Matt looks at him thoughtfully. "I don't know yet," he says. "The funeral helped. It was so sad..." He trails off, looking for the right way, maybe seeing the picture of those empty pews in his head again. "When he was acting all crazy, Kavinsky seemed like this big, evil guy. Just like you always seem really grown up to me, 'cause you're two years older. But then I remember that he was only 17, and that's so young. It's too young to be dead. I keep thinking about his gravestone. Like when you see someone who only lived from 1900-1917. It just doesn't feel right."
Ronan closes his eyes against that. "If he was alive, wouldn't you want him to be in jail though?"
Matt chews the top of his thumb. "Maybe. Sometimes it's hard to decide how serious he was. I don't think he ever thought I would actually die. I don't think he wanted me to."
Ronan makes a disbelieving sound. "You almost did die, though. He almost killed you."

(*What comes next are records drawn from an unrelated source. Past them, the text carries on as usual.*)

/-!
# `BalabanUV.Beta.GAN24.ChargeTowerLegs` — binder row G-an2-4 ∕ (CONV-C), the (S) row ∕ (W-γ) AT EVERY LEVEL («the Δ_j-exact charge tower», road-P2 gen 41, memo
# `HOME/b2b-balaban-gan24-p2/gen41/W-GAMMA-TOWER-v0.md`, step (I1)∘(I2), THE LEGS): **THE TWO-KERNEL SANDWICH FUBINI AND THE FOUR WEIGHTED COARSE-LEG CHARGES OF THE CO-DRESSED STEP RESOLVENT** against bounded
# single-coordinate weights (every level `j`, in-block root) — the legs of the tower step `GAN24/ChargeTowerStep`

NOT IN PRINT; OUR BOOKKEEPING ([folklore]: §1 is my g35 `SandwichReadoutSiteDep.hasSum_sandwich_readout_dep` with TWO kernels (left∕right) — proof verbatim, constants `C₁, C₂`; §2 packages
my g41 `CoarseGaugeSourceResponse.tsum_coord_colH ∕ tsum_coord_colM` + leaf-02∕an4's row antisymmetry `CombKernelSheetResponse.coDressKBmAt_KInvStep_inr_inl_eq_neg_colH` + an1's
response-slot multiplier Ward law `KernelWardMColumn.colM_coDressKBmAt_KInvStep_ward_resp` + gan24-leaf-14's `MultiplierZeroMass` off-lattice zeros as the four WEIGHTED coarse-leg charges of
`G_j`; §3 is leaf-02 g52's `CubicPushFaceCharge` §1–§3 with the weights carried; 0 `def`, 0 cited fact, 0 `def … : Prop`, 0 sorry).  HONEST FRAMING (cell contract, verbatim): «discharging
`BetaPertH` makes Bałaban's UV stability UNCONDITIONAL — a real constructive-QFT result; it is NOT the continuum limit and NOT the Clay problem.»  HONEST DEPENDENCY (verbatim): «continuum YM
on T⁴ ⇐ BetaPertH ∧ nine spine estimates (0/9 proved); BetaPertH ⇐ (D1) ∧ (D4) ∧ CAP+tail; G-an2-4 gates asym, D1 and NE2/3/4.»

* §1 `summable_legs_prod₂`, **`hasSum_sandwich_readout_two`** (the sandwich Fubini `Σ'_{(x′,z′)} (K₁ ∘ V ∘ K₂)(N•x′, N•z′)_{(inr α, inr β)} = Σ'_{(y,w)} Σ_{f,g} ρL f y·V y w f g·ρR g w` for two
  decaying kernels with site-dependent coarse-leg charges `ρL` (rows of `K₁`) ∕ `ρR` (columns of `K₂`), `V` bi-localised).
* §2 THE WEIGHTED COARSE-LEG CHARGES OF `G_j = coDressKBmAt ρ Lc (KInvStep Lc j)` against a bounded single-coordinate weight `f(·_α)` on the coarse index (every `j`, in-block root;
  `cH_j = (stepScale_j·Lc^{d+1})⁻¹`): rows `hasSum_row_coord_inl` (`Σ'_{x′} f(x′_α)·G_j (Lc•x′) y (inr α)(inl κ) = −cH_j·𝟙[κ = α ∧ y_α % Lc = Lc−1]·f((blk y)_α)`), `hasSum_row_coord_inr` (`= 0`),
  columns `hasSum_col_coord_inl` (`+cH_j·…`), `hasSum_col_coord_inr` (`= 0`); the response-slot twins `tsum_coordGrad_colM_resp` ∕ `tsum_coord_colM_resp` of my g41 source-slot laws.
* (§3–§4 — the tower step itself and the vertex-unfolding Fubini — are the sequel file `GAN24/ChargeTowerStep.lean`, split off for the 400-line rule.)
READING.  With road-P2's E28 (kit j166124∕j166535): the charge functions of `SrecAt j` against exit-supported block-constant weights are `Δ_j`-exact up to per-direction constants (slot-
divergence-free to 1e-15 at jb = 0; jb = 1 in the memo), so by leaf-06's Ward pairing at level `j` and `(G_j)_{mm} = E2_{j+1}` the right side above is `Δ_{j+1}`-exact again — the induction
«(I3)_j ⇒ (I3)_{j+1}» runs through THIS identity.  Asserts NO value of Bałaban's tables; discharges NOTHING of (W-γ) ∕ (INV) ∕ (S) ∕ (Q-R) ∕ (LT) ∕ (Q-L) ∕ (C) ∕ «T2Shape» ∕ «T2Drift» ∕ (hW, hWall);
NEVER «G-an2-4 closed» as (CONV-C); NOT D1, NOT `BetaPertH`, NOT continuum, NOT Clay.  2026-08-22; no existing file touched.
-/

noncomputable section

"He knew you would save me," Matt says, dead certain as he looks at Ronan with his clear blue eyes. "I think he wished you would save him too."
Ronan's heart clenches in his chest, suddenly hard and heavy as a stone. He clenches his jaw tight and turns his body away, becoming remote and searching for the refuge of numbness he knows exists inside himself somewhere.
Matt lets him go. He starts gathering up their napkins and wrappers and dumps the remains of Ronan's mostly untouched lunch back into the paper bag, crumpling it all up and carrying it to a nearby garbage. Ronan watches him go, but he doesn't get up to follow until Matt returns to the bleachers and puts one foot up on the first one, waiting.
The silence continues between them until they're sitting in Ronan's BMW again.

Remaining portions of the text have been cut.